> Required action:
Transcribe, verbatim, every line from the start of the entries through the line that contains "(g₁ : ↥(UnitaryGroup.adelic"; include both boundary lines and omit all others.

> Stored data:
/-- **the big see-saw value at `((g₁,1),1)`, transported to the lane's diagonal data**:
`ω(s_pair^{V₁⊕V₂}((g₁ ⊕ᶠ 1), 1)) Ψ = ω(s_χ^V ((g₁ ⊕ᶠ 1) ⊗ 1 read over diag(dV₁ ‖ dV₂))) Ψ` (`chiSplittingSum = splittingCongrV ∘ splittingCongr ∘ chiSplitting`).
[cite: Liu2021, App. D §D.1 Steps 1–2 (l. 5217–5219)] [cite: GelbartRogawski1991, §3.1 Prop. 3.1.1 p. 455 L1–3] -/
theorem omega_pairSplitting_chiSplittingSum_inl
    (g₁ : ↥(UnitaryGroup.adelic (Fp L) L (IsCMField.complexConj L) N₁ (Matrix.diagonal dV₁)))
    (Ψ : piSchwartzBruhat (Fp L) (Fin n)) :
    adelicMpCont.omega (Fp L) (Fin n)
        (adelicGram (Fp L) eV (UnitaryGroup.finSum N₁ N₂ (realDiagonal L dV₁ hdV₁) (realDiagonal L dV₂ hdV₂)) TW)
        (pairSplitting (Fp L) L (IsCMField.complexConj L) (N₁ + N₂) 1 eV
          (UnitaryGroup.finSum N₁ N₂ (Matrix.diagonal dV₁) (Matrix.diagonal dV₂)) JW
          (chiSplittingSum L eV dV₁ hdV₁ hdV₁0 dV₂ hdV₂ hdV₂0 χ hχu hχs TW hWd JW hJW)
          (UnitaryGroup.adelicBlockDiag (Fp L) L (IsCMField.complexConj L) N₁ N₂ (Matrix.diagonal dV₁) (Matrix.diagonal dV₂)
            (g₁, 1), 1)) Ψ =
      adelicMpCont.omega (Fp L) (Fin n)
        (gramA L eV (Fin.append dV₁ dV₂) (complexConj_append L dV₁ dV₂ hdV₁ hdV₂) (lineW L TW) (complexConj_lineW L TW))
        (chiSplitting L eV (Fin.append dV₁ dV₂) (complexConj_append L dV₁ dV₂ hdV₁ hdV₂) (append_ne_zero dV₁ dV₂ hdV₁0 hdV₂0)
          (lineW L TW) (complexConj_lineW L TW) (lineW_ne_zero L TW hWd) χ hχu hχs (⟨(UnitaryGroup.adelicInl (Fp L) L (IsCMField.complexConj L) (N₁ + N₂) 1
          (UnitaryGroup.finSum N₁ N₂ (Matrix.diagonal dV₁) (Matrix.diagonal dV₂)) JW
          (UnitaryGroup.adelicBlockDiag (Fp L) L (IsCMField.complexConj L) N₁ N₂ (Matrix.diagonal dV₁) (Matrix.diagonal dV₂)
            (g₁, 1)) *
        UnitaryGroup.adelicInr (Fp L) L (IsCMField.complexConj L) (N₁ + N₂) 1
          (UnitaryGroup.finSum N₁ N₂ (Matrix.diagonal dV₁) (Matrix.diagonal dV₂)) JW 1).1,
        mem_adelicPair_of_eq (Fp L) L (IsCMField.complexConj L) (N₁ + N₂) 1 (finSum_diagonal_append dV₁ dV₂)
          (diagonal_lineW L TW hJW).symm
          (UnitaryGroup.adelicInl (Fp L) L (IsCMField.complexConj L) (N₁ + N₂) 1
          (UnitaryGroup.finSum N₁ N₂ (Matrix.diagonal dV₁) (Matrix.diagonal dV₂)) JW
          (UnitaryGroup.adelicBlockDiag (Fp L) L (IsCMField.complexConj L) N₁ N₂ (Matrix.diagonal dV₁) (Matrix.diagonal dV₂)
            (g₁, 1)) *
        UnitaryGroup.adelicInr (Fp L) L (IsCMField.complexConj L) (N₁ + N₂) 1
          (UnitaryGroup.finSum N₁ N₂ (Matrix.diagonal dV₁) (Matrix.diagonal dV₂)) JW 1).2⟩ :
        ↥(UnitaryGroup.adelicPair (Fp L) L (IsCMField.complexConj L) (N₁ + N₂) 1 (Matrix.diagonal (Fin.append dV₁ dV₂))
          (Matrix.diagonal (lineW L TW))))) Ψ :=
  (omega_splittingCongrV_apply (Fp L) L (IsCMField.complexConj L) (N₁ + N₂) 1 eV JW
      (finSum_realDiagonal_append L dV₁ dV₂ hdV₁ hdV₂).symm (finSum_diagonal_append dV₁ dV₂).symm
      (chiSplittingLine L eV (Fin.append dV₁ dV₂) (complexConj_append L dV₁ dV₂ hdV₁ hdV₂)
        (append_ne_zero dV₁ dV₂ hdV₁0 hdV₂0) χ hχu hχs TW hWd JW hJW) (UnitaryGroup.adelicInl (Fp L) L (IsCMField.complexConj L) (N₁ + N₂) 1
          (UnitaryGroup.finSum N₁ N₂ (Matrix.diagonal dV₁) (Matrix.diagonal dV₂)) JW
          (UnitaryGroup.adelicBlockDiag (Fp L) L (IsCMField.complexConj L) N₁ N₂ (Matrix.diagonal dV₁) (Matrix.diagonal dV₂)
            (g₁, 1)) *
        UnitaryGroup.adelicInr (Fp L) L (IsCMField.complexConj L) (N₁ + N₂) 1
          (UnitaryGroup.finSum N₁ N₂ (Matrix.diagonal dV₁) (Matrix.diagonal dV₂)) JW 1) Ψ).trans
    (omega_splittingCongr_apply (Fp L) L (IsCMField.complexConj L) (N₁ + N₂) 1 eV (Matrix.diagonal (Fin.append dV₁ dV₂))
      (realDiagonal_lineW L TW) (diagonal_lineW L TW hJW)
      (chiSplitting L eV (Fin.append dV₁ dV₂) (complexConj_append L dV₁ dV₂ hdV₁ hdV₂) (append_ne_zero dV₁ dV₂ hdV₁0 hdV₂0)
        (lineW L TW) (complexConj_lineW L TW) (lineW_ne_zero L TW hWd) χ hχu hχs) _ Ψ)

> Problem solution:
/-- **the big see-saw value at `((g₁,1),1)`, transported to the lane's diagonal data**:
`ω(s_pair^{V₁⊕V₂}((g₁ ⊕ᶠ 1), 1)) Ψ = ω(s_χ^V ((g₁ ⊕ᶠ 1) ⊗ 1 read over diag(dV₁ ‖ dV₂))) Ψ` (`chiSplittingSum = splittingCongrV ∘ splittingCongr ∘ chiSplitting`).
[cite: Liu2021, App. D §D.1 Steps 1–2 (l. 5217–5219)] [cite: GelbartRogawski1991, §3.1 Prop. 3.1.1 p. 455 L1–3] -/
theorem omega_pairSplitting_chiSplittingSum_inl
    (g₁ : ↥(UnitaryGroup.adelic (Fp L) L (IsCMField.complexConj L) N₁ (Matrix.diagonal dV₁)))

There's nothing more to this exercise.